= Nuria Llombart =

Terahertz antenna researcher

Nuria Llombart Juan is an electrical engineer who studies quasioptics, antennas for terahertz radiation, and their applications including 3D imaging and submillimeter astronomy. Educated in Spain and Germany, she works in the Netherlands as a professor in the Department of Microelectronics at the Delft University of Technology.

==Education and career==
Llombart earned a master's degree in 2002 and a Ph.D. in 2006 from the Technical University of Valencia, including study as a visiting student at the University of Erlangen–Nuremberg.

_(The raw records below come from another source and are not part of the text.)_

import Literature.Computability.AlgebraicComplexity.BurgisserFiniteFieldsProofs
import Literature.Computability.AlgebraicComplexity.ValiantHCCompleteness
import Literature.Computability.AlgebraicComplexity.ValiantConjectureCompleteCriterion
import Literature.Computability.AlgebraicComplexity.CommutativeExtensionSimulation
import Literature.Computability.AlgebraicComplexity.ArithCircuitProofs

/-!
# Route BoolTransfer — support item `FpBarDegreeCollapse` (T1 rung of `FpBarCollapse`)

Route `route-ValiantsHypothesis-BoolTransfer`, item `stmt-ValiantsHypothesis-21046`
(`FpBarDegreeCollapse`, the tenure-sweep rung T1 of the crux `FpBarCollapse`, stmt-1318), stated
VERBATIM (the route file had not been re-rendered with this decl when this file was written, so the
statement is spelled out rather than named):

> for a prime `p` and a constant `c`: if EVERY Hamiltonian-cycle polynomial `HC_n` has a
> fan-in-two circuit of size `≤ (n+1)^c` whose constants lie in the degree-`(n+1)^c` extension
> `GaloisField p ((n+1)^c)` of `𝔽_p` (computing the image of `hcPoly (Fin n) (ZMod p)`), then
> `NP ⊆ P/poly`.

This is the DEGREE-BOUNDED part of Bürgisser's open `𝔽̄_p` collapse problem (Bürgisser 2000 TCS,
p. 74): circuits over `𝔽̄_p` whose constants have polynomially bounded degree over `𝔽_p` descend
to `𝔽_p` at polynomial cost, and over the FINITE field `𝔽_p` the Boolean collapse is Bürgisser's
Cor. 1.2(2), unconditional and in the tree.

Proof (composition of landed results, no new mathematics):
* restriction of scalars for circuit complexity — the commutative case of Hrubeš–Yehudayoff
  2011 Thm. 4.2 in the tree (`CommExtSim.complexity_lmap_le`, structure-constant simulation:
  `L_F(φ(G)) ≤ (5d³ + 6d² + 2d)·L_E(G) + 3d` for `[E:F] = d` and an `F`-linear `φ : E → F`;
  with `φ(1) = 1` one has `φ(f ⊗ E) = f`), exactly as in the landed route item
  `GaugeDescent.ScalarRestriction` (`Theorems/GaugeDescentScalarRestriction.lean`, whose wrapper is
  re-derived here in 15 lines so that this file imports no route file), with
  `[GaloisField p r : 𝔽_p] = r` (`GaloisField.finrank`): `L_{𝔽_p}(HC_n) ≤ 16 (n+1)^{4c}`, so
  `(HC_n)` is p-computable over `ZMod p` (`complexity_le_of_map_galoisField`,
  `isPComputable_hcPoly_zmod_of_galoisField`);
* `HC` is a p-family and `VNP`-complete over every field
  (`isVNPComplete_hcPoly_holds`, Valiant 1979), hence `VP_{𝔽_p} = VNP_{𝔽_p}`
  (`VP_eq_VNP_iff_isVPFamily_of_isVNPComplete`);
* Bürgisser 2000 TCS Cor. 1.2(2) for finite fields
  (`NP_subset_PPoly_of_VP_eq_VNP_finite` fed with the discharged facts
  `polyAdvice_NP_subset_polyAdvice_ModpNP_holds` (Thm. 3.1) and
  `booleanPart_VP_NC_two_of_finite_holds` (BP(VP_k) ⊆ FNC²/poly)) gives `NP ⊆ P/poly`.

What it leaves open toward the crux `FpBarCollapse` (stmt-1318): circuits over `𝔽̄_p` whose
constants have degree SUPER-polynomial in `n` (Bürgisser 2000 §4.3). Honest framing: a conditional
collapse statement; nothing here bears on `VP ≠ VNP`.

## References
* [Burgisser2000TCS] P. Bürgisser, *Cook's versus Valiant's hypothesis*, TCS 235 (2000), Cor. 1.2(2)
  p. 74 and §4.3.
* [Burgisser2000] P. Bürgisser, *Completeness and Reduction in Algebraic Complexity Theory*,
  Cor. 4.6(2).
* [Valiant1979] L. Valiant, *Completeness classes in algebra*, STOC 1979.
-/

-- Sub = Summit layout duplicates the namespace component
set_option linter.dupNamespace false

namespace Summit.ValiantsHypothesis.ValiantsHypothesis.Theorems.BoolTransfer

open Literature.Computability.AlgebraicComplexity Literature.Computability.Complexity

/-- **Restriction of scalars to `𝔽_p` from a Galois field** (commutative Hrubeš–Yehudayoff
simulation, tree `CommExtSim.complexity_lmap_le`, through an `𝔽_p`-linear functional `φ` on
`GaloisField p r` with `φ 1 = 1`): for `r ≠ 0` and `q ∈ 𝔽_p[x_σ]`,
`L_{𝔽_p}(q) ≤ (5r³ + 6r² + 2r) · L_{𝔽_{p^r}}(q) + 3r`. -/
theorem complexity_le_of_map_galoisField (p : ℕ) [Fact p.Prime] {r : ℕ} (hr : r ≠ 0)
    {σ : Type} [Fintype σ] (q : MvPolynomial σ (ZMod p)) :
    complexity q ≤ (5 * r ^ 3 + 6 * r ^ 2 + 2 * r) *
        complexity (MvPolynomial.map (algebraMap (ZMod p) (GaloisField p r)) q) + 3 * r := by
  classical
  obtain ⟨ψ, hψ⟩ : ∃ ψ : Module.Dual (ZMod p) (GaloisField p r), ψ 1 ≠ 0 := by
    by_contra h
    push Not at h
    exact one_ne_zero ((Module.forall_dual_apply_eq_zero_iff (ZMod p) (1 : GaloisField p r)).1 h)
  set φ : GaloisField p r →ₗ[ZMod p] ZMod p := (ψ 1)⁻¹ • ψ with hφ
  have hφ1 : φ 1 = 1 := by
    simp only [hφ, LinearMap.smul_apply, smul_eq_mul, inv_mul_cancel₀ hψ]
  have hq : CommExtSim.lmap φ (MvPolynomial.map (algebraMap (ZMod p) (GaloisField p r)) q) = q := by
    have h := CommExtSim.lmap_C_mul_map φ (1 : GaloisField p r) q
    rwa [MvPolynomial.C_1, one_mul, hφ1, one_smul] at h
  have hmain := CommExtSim.complexity_lmap_le (Module.finBasis (ZMod p) (GaloisField p r)) φ
    (MvPolynomial.map (algebraMap (ZMod p) (GaloisField p r)) q)
  rwa [hq, Fintype.card_fin, GaloisField.finrank p hr] at hmain

/-- **p-computability of `HC` over `𝔽_p` from small circuits with low-degree constants.** If every
`HC_n` has a fan-in-two circuit of size `≤ (n+1)^c` over `GaloisField p ((n+1)^c)` computing the
image of `hcPoly (Fin n) (ZMod p)`, then the family `(HC_n)_n` is p-computable over `ZMod p`:
`L_{𝔽_p}(HC_n) ≤ 16 (n+1)^{4c}` (restriction of scalars at degree `r = (n+1)^c`). -/
theorem isPComputable_hcPoly_zmod_of_galoisField (p : ℕ) [Fact p.Prime] (c : ℕ)
    (h : ∀ n : ℕ, ∃ P : ArithCircuit (GaloisField p ((n + 1) ^ c)) (Fin n × Fin n),
      P.IsFanInTwo ∧ P.Computes (MvPolynomial.map (algebraMap (ZMod p) (GaloisField p ((n + 1) ^ c)))
        (hcPoly (Fin n) (ZMod p))) ∧ P.size ≤ (n + 1) ^ c) :
    IsPComputable (fun n => hcPoly (Fin n) (ZMod p)) := by
  refine (IsPBounded.iff_exists_le_mul_succ_pow _).2 ⟨16, 4 * c, fun n => ?_⟩
  obtain ⟨P, hP2, hPc, hPs⟩ := h n
  set D : ℕ := (n + 1) ^ c with hD
  have hD0 : D ≠ 0 := pow_ne_zero c (Nat.succ_ne_zero n)
  have hD1 : 1 ≤ D := Nat.one_le_iff_ne_zero.2 hD0
  have hL : complexity (MvPolynomial.map (algebraMap (ZMod p) (GaloisField p D))
      (hcPoly (Fin n) (ZMod p))) ≤ D :=
    (ArithCircuit.complexity_le_size hP2 hPc).trans hPs
  have h3 : D ^ 3 ≤ D ^ 4 := Nat.pow_le_pow_right hD1 (by norm_num)
  have h2 : D ^ 2 ≤ D ^ 4 := Nat.pow_le_pow_right hD1 (by norm_num)
  have h1 : D ≤ D ^ 4 := by
    calc D = D ^ 1 := (pow_one D).symm
      _ ≤ D ^ 4 := Nat.pow_le_pow_right hD1 (by norm_num)
  calc complexity (hcPoly (Fin n) (ZMod p))
      ≤ (5 * D ^ 3 + 6 * D ^ 2 + 2 * D) *
          complexity (MvPolynomial.map (algebraMap (ZMod p) (GaloisField p D))
            (hcPoly (Fin n) (ZMod p))) + 3 * D :=
        complexity_le_of_map_galoisField p hD0 _
    _ ≤ (5 * D ^ 3 + 6 * D ^ 2 + 2 * D) * D + 3 * D :=
        Nat.add_le_add_right (Nat.mul_le_mul_left _ hL) _
    _ = 5 * (D ^ 3 * D) + 6 * (D ^ 2 * D) + 2 * (D * D) + 3 * D := by ring
    _ ≤ 5 * D ^ 4 + 6 * D ^ 4 + 2 * D ^ 4 + 3 * D ^ 4 := by
        have e3 : D ^ 3 * D = D ^ 4 := by ring
        have e2 : D ^ 2 * D ≤ D ^ 4 := by
          calc D ^ 2 * D = D ^ 3 := by ring
            _ ≤ D ^ 4 := h3
        have e1 : D * D ≤ D ^ 4 := by
          calc D * D = D ^ 2 := by ring
            _ ≤ D ^ 4 := h2
        rw [e3]
        exact Nat.add_le_add (Nat.add_le_add (Nat.add_le_add le_rfl (Nat.mul_le_mul_left _ e2))
          (Nat.mul_le_mul_left _ e1)) (Nat.mul_le_mul_left _ h1)
    _ = 16 * D ^ 4 := by ring
    _ = 16 * (n + 1) ^ (4 * c) := by rw [hD, ← pow_mul, mul_comm c 4]

/-- **Item `FpBarDegreeCollapse` (stmt-ValiantsHypothesis-21046), verbatim: the degree-bounded
`𝔽̄_p` collapse.** For a prime `p` and a constant `c`, if every Hamiltonian-cycle polynomial
`HC_n` has a fan-in-two circuit of size `≤ (n+1)^c` with constants in
`GaloisField p ((n+1)^c)` computing the image of `hcPoly (Fin n) (ZMod p)`, then `NP ⊆ P/poly`.
Proof: restriction of scalars puts `HC` in `VP` over `𝔽_p`; `HC` is `VNP`-complete over every
field (Valiant), so `VP_{𝔽_p} = VNP_{𝔽_p}`; Bürgisser 2000 TCS Cor. 1.2(2) (finite fields,
unconditional, in the tree) gives `NP ⊆ P/poly`. -/
theorem fpBarDegreeCollapse_proof :
    ∀ (p : ℕ) [Fact p.Prime] (c : ℕ), (∀ n : ℕ, ∃ P : Literature.Computability.AlgebraicComplexity.ArithCircuit (GaloisField p ((n + 1) ^ c)) (Fin n × Fin n), P.IsFanInTwo ∧ P.Computes (MvPolynomial.map (algebraMap (ZMod p) (GaloisField p ((n + 1) ^ c))) (Literature.Computability.AlgebraicComplexity.hcPoly (Fin n) (ZMod p))) ∧ P.size ≤ (n + 1) ^ c) → Literature.Computability.Complexity.Nondeterministic.NP ⊆ Literature.Computability.Complexity.PPoly := by
  intro p _ c h
  haveI : NeZero p := ⟨(Fact.out : p.Prime).ne_zero⟩
  have hcomplete := isVNPComplete_hcPoly_holds (ZMod p)
  have hVP : IsVPFamily (fun n => hcPoly (Fin n) (ZMod p)) :=
    ⟨hcomplete.1.1, isPComputable_hcPoly_zmod_of_galoisField p c h⟩
  have hEq : VP (ZMod p) = VNP (ZMod p) :=
    (VP_eq_VNP_iff_isVPFamily_of_isVNPComplete hcomplete).2 hVP
  exact NP_subset_PPoly_of_VP_eq_VNP_finite (k := ZMod p)
    polyAdvice_NP_subset_polyAdvice_ModpNP_holds (booleanPart_VP_NC_two_of_finite_holds (ZMod p)) hEq

end Summit.ValiantsHypothesis.ValiantsHypothesis.Theorems.BoolTransfer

During her doctoral studies, she worked in the Security and Safety Institute of the Netherlands Organisation for Applied Scientific Research in The Hague. After postdoctoral research at the California Institute of Technology from 2007 until 2010, and as a Ramón y Cajal fellow in optics at the Complutense University of Madrid from 2010 until 2012, she returned to the Netherlands in 2012, taking a position at the Technical University of Delft. She became a full professor there in 2018.

==Recognition==
Llombart was the recipient of the 2014 IEEE Antenna and Propagation Society Lot Shafai Mid-Career Distinguished Achievement Award, "for her original contributions to terahertz antennas and quasi-optical systems, academic leadership, and proven role model for women in antenna engineering". She was named an IEEE Fellow, in the 2020 class of fellows, "for contributions to millimeter and submillimeter wave quasi-optical antennas".